I don’t recommend doing this with your main networks, as you will then be sending all of your broadcast traffic across the wire for (probably) no good reason. I’m doing it to fix some workstation deployment issues using a non-standard PXE boot appliance, as well as just to see if it is possible. Using VLANs in this manner essentially makes your VLAN’ed network portable between physical networks. Since the ip addresses don’t change (remember, it’s not a routed network), you can move your devices around from one site to another without having to renumber them. Keep in mind that their default router may be on the other side of the physical network, though, so you may want to fix that once you finish moving devices around.

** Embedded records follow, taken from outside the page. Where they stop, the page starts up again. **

import Mathlib
import Literature.Analysis.Calculus.IicRpowTails

/-!
# Route PhotonSphereChannels — tail integrals of a polynomially small potential on `(−∞, −½]`

Item stmt-FinalStateConjecture-10048 (`FixedModeChannels`), far side of the mode `ℓ = 0` after the
reflection `x ↦ −x`. For a continuous `V ≥ 0` with `V(x) ≤ ε(−x)^{−5/2}` on `x ≤ −½`:
integrability of `V`, `(−½ − y)V`, `(−1 − y)V` on the corresponding half-lines with
`∫ (−½−y)V ≤ 4ε`, `∫ (−1−y)V ≤ 2ε`, `∫_{(−∞,x]} V ≤ (2/3)ε(−x)^{−3/2}`, and the source majorant
`sup_{x ≤ −1−τ} V ≤ ε(1+τ)^{−5/2}` (`rpowTail_facts`, from
`Literature.Analysis.Calculus.integrableOn_Iic_of_rpow_bound`). Used by
`Theorems.nearChannel_zero_of_rpow_tail`.
-/

noncomputable section

namespace Summit.FinalStateConjecture.FinalStateConjecture.Theorems

open Literature.Analysis.Calculus MeasureTheory Real Set Filter Topology

/-- `(1/2)^(−1/2) ≤ 2`. -/
theorem half_rpow_neg_half_le_two : (1 / 2 : ℝ) ^ (-(1 / 2 : ℝ)) ≤ 2 := by
  have h : (1 / 2 : ℝ) ^ (-(1 / 2 : ℝ)) = Real.sqrt 2 := by
    rw [Real.rpow_neg (by norm_num), ← Real.sqrt_eq_rpow, ← Real.sqrt_inv]
    norm_num
  rw [h, show (2 : ℝ) = Real.sqrt 4 by
    rw [show (4 : ℝ) = 2 ^ 2 by norm_num, Real.sqrt_sq (by norm_num)]]
  exact Real.sqrt_le_sqrt (by norm_num)

/-- `y ↦ C(−y)^p` is integrable on `(−∞, c]` for `c < 0`, `p < −1`. -/
theorem integrableOn_Iic_const_mul_neg_rpow (C : ℝ) {c p : ℝ} (hc : c < 0) (hp : p < -1) :
    IntegrableOn (fun y : ℝ => C * (-y) ^ p) (Iic c) := by
  have hc' : 0 < -c := by linarith
  have hgI : IntegrableOn (fun x : ℝ => C * x ^ p) (Ioi (-c)) :=
    (integrableOn_Ioi_rpow_of_lt hp hc').const_mul C
  have hgI' : IntegrableOn (fun x : ℝ => C * x ^ p) (Ici (-c)) :=
    (integrableOn_Ici_iff_integrableOn_Ioi enorm_ne_top).2 hgI
  rw [integrableOn_Iic_iff_comp_neg]
  simpa only [neg_neg] using hgI'

variable {V : ℝ → ℝ}

/-- **Tail integrals of a polynomially small potential.** See the module docstring. -/
theorem rpowTail_facts (hVc : Continuous V) (hV0 : ∀ x, 0 ≤ V x) {ε : ℝ} (hε : 0 < ε)
    (hVε : ∀ x : ℝ, x ≤ -(1 / 2) → V x ≤ ε * (-x) ^ (-(5 : ℝ) / 2)) :
    IntegrableOn V (Iic (-(1 / 2))) ∧
    IntegrableOn (fun y => (-(1 / 2) - y) * V y) (Iic (-(1 / 2))) ∧
    (∫ y in Iic (-(1 / 2)), (-(1 / 2) - y) * V y) ≤ 4 * ε ∧
    IntegrableOn (fun y => (-1 - y) * V y) (Iic (-1)) ∧
    (∫ y in Iic (-1), (-1 - y) * V y) ≤ 2 * ε ∧
    (∀ x : ℝ, x ≤ -(1 / 2) → (∫ y in Iic x, V y) ≤ 2 / 3 * ε * (-x) ^ (-(3 : ℝ) / 2)) ∧
    (∀ τ : ℝ, 0 ≤ τ → ∀ x : ℝ, x ≤ -1 - τ → V x ≤ ε * (1 + τ) ^ (-(5 : ℝ) / 2)) := by
  set a : ℝ := -1 with ha
  set A : ℝ := -(1 / 2) with hA
  have haA : a < A := by norm_num [ha, hA]
  have hrp : ∀ y : ℝ, y ≤ A → (-y) * (-y) ^ (-(5 : ℝ) / 2) = (-y) ^ (-(3 : ℝ) / 2) := by
    intro y hy
    have hy0 : 0 < -y := by simp only [hA] at hy; linarith
    rw [← Real.rpow_one_add' hy0.le (by norm_num)]
    norm_num
  have hbV : ∀ y, y ≤ A → |V y| ≤ ε * (-y) ^ (-(5 : ℝ) / 2) := fun y hy => by
    rw [abs_of_nonneg (hV0 y)]; exact hVε y hy
  have hbWA : ∀ y, y ≤ A → |(A - y) * V y| ≤ ε * (-y) ^ (-(3 : ℝ) / 2) := by
    intro y hy
    have hy0 : 0 < -y := by simp only [hA] at hy; linarith
    rw [abs_mul, abs_of_nonneg (by linarith : 0 ≤ A - y), abs_of_nonneg (hV0 y), ← hrp y hy]
    have h1 : A - y ≤ -y := by simp only [hA]; linarith
    calc (A - y) * V y ≤ (-y) * (ε * (-y) ^ (-(5 : ℝ) / 2)) :=
          mul_le_mul h1 (hVε y hy) (hV0 y) hy0.le
      _ = ε * ((-y) * (-y) ^ (-(5 : ℝ) / 2)) := by ring
  have hbWa : ∀ y, y ≤ a → |(a - y) * V y| ≤ ε * (-y) ^ (-(3 : ℝ) / 2) := by
    intro y hy
    have hyA : y ≤ A := hy.trans haA.le
    have hy0 : 0 < -y := by simp only [ha] at hy; linarith
    rw [abs_mul, abs_of_nonneg (by linarith : 0 ≤ a - y), abs_of_nonneg (hV0 y), ← hrp y hyA]
    have h1 : a - y ≤ -y := by simp only [ha]; linarith
    calc (a - y) * V y ≤ (-y) * (ε * (-y) ^ (-(5 : ℝ) / 2)) :=
          mul_le_mul h1 (hVε y hyA) (hV0 y) hy0.le
      _ = ε * ((-y) * (-y) ^ (-(5 : ℝ) / 2)) := by ring
  obtain ⟨hViA, -⟩ := integrableOn_Iic_of_rpow_bound hVc (by norm_num : A < 0)
    (by norm_num : (-(5 : ℝ) / 2) < -1) hbV
  obtain ⟨hWiA, hIWA⟩ := integrableOn_Iic_of_rpow_bound ((continuous_const.sub continuous_id).mul hVc)
    (by norm_num : A < 0) (by norm_num : (-(3 : ℝ) / 2) < -1) hbWA
  obtain ⟨hWia, hIWa⟩ := integrableOn_Iic_of_rpow_bound ((continuous_const.sub continuous_id).mul hVc)
    (by norm_num : a < 0) (by norm_num : (-(3 : ℝ) / 2) < -1) hbWa
  have hIV : ∀ x, x ≤ A → (∫ y in Iic x, V y) ≤ 2 / 3 * ε * (-x) ^ (-(3 : ℝ) / 2) := by
    intro x hx
    have hx0 : x < 0 := by simp only [hA] at hx; linarith
    obtain ⟨-, h⟩ := integrableOn_Iic_of_rpow_bound hVc hx0 (by norm_num : (-(5 : ℝ) / 2) < -1)
      (fun y hy => hbV y (hy.trans hx))
    have habs : (∫ y in Iic x, V y) = ∫ y in Iic x, |V y| :=
      setIntegral_congr_fun measurableSet_Iic fun y _ => (abs_of_nonneg (hV0 y)).symm
    rw [habs]
    refine h.trans (le_of_eq ?_)
    rw [show (-(5 : ℝ) / 2 + 1) = -(3 : ℝ) / 2 by norm_num, show (-(-(5 : ℝ) / 2) - 1) = 3 / 2 by norm_num]
    ring
  have hnnW : ∀ c : ℝ, ∀ y ∈ Iic c, 0 ≤ (c - y) * V y := fun c y hy =>
    mul_nonneg (sub_nonneg.2 hy) (hV0 y)
  have hQ : (∫ y in Iic A, (A - y) * V y) ≤ 4 * ε := by
    have habs : (∫ y in Iic A, (A - y) * V y) = ∫ y in Iic A, |(A - y) * V y| :=
      setIntegral_congr_fun measurableSet_Iic fun y hy => (abs_of_nonneg (hnnW A y hy)).symm
    rw [habs]
    refine hIWA.trans ?_
    have h1 : (-A) ^ (-(3 : ℝ) / 2 + 1) ≤ 2 := by
      simp only [hA, neg_neg]
      rw [show (-(3 : ℝ) / 2 + 1) = -(1 / 2) by norm_num]
      exact half_rpow_neg_half_le_two
    rw [show (-(-(3 : ℝ) / 2) - 1) = 1 / 2 by norm_num]
    have := mul_le_mul_of_nonneg_left h1 hε.le
    rw [mul_div_assoc] at *
    linarith
  have hCV : (∫ y in Iic a, (a - y) * V y) ≤ 2 * ε := by
    have habs : (∫ y in Iic a, (a - y) * V y) = ∫ y in Iic a, |(a - y) * V y| :=
      setIntegral_congr_fun measurableSet_Iic fun y hy => (abs_of_nonneg (hnnW a y hy)).symm
    rw [habs]
    have e1 : ε * (-a) ^ (-(3 : ℝ) / 2 + 1) / (-(-(3 : ℝ) / 2) - 1) = 2 * ε := by
      rw [show -a = (1 : ℝ) by norm_num [ha], Real.one_rpow]; ring
    exact hIWa.trans (le_of_eq e1)
  -- the source majorant
  have hVτ : ∀ τ : ℝ, 0 ≤ τ → ∀ x, x ≤ a - τ → V x ≤ ε * (1 + τ) ^ (-(5 : ℝ) / 2) := by
    intro τ hτ x hx
    have hxA : x ≤ A := by simp only [ha] at hx; simp only [hA]; linarith
    have h1 : 1 + τ ≤ -x := by simp only [ha] at hx; linarith
    have hτ1 : 0 < 1 + τ := by linarith
    refine (hVε x hxA).trans (mul_le_mul_of_nonneg_left ?_ hε.le)
    exact Real.rpow_le_rpow_of_nonpos hτ1 h1 (by norm_num)
  exact ⟨hViA, hWiA, hQ, hWia, hCV, hIV, hVτ⟩

end Summit.FinalStateConjecture.FinalStateConjecture.Theorems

Bits and Pieces June 18, 2009

Posted by jamesisaac in Uncategorized.
Tags: , , ,
add a comment

The datacenter-in-waiting is starting to take shape in the corner of the server room. I’ve got the Cisco routers set up so they talk to each other over ethernet, and our new data center network is logically separated from the rest of the network.

  • Configured the Belkin KVM-over-IP. It has a very simple interface; you connect to the web page and *bam*, you’re looking at the server switcher. Nothing extraneous here. Mouse tracking is a little finicky and seems to depend mostly on the “enhanced pointer” control inside the remote OS.
  • Looks like I will have to figure out how to trunk VLANs across the fiber to the DC for our phone integration. The Cisco guy was talking about a Layer 3 VLAN, or virtual interface, or something like that. Time to do some research.
  • Received one of our modem servers from www.siliconmechanics.com; they’re a systems integrator. Great to do business with. Problem of the day, though, is this: the new server has an Intel SATA controller. XP doesn’t have a native driver (and yes, we’re using XP on the server). With no floppy drive, how do you load XP? Check out www.nliteos.com if you haven’t yet – it’s amazingly easy to build a bootable Windows XP or 2003 CD with your text-mode drivers pre-installed. I’m making a few for each of our custom servers with the RAID controller, NIC, and video drivers pre-loaded. Had the same problem with an HP DL320 G5p server – I stuck in the SmartStart CD and it said, “Sorry, this disk controller is not supported.” What? What a monumental error HP made on that deal. How can they ship a server that doesn’t run SmartStart? Anyway, nLite to the rescue. I downloaded the SATA drivers from HP and built a new W2k3 installer CD and away we went.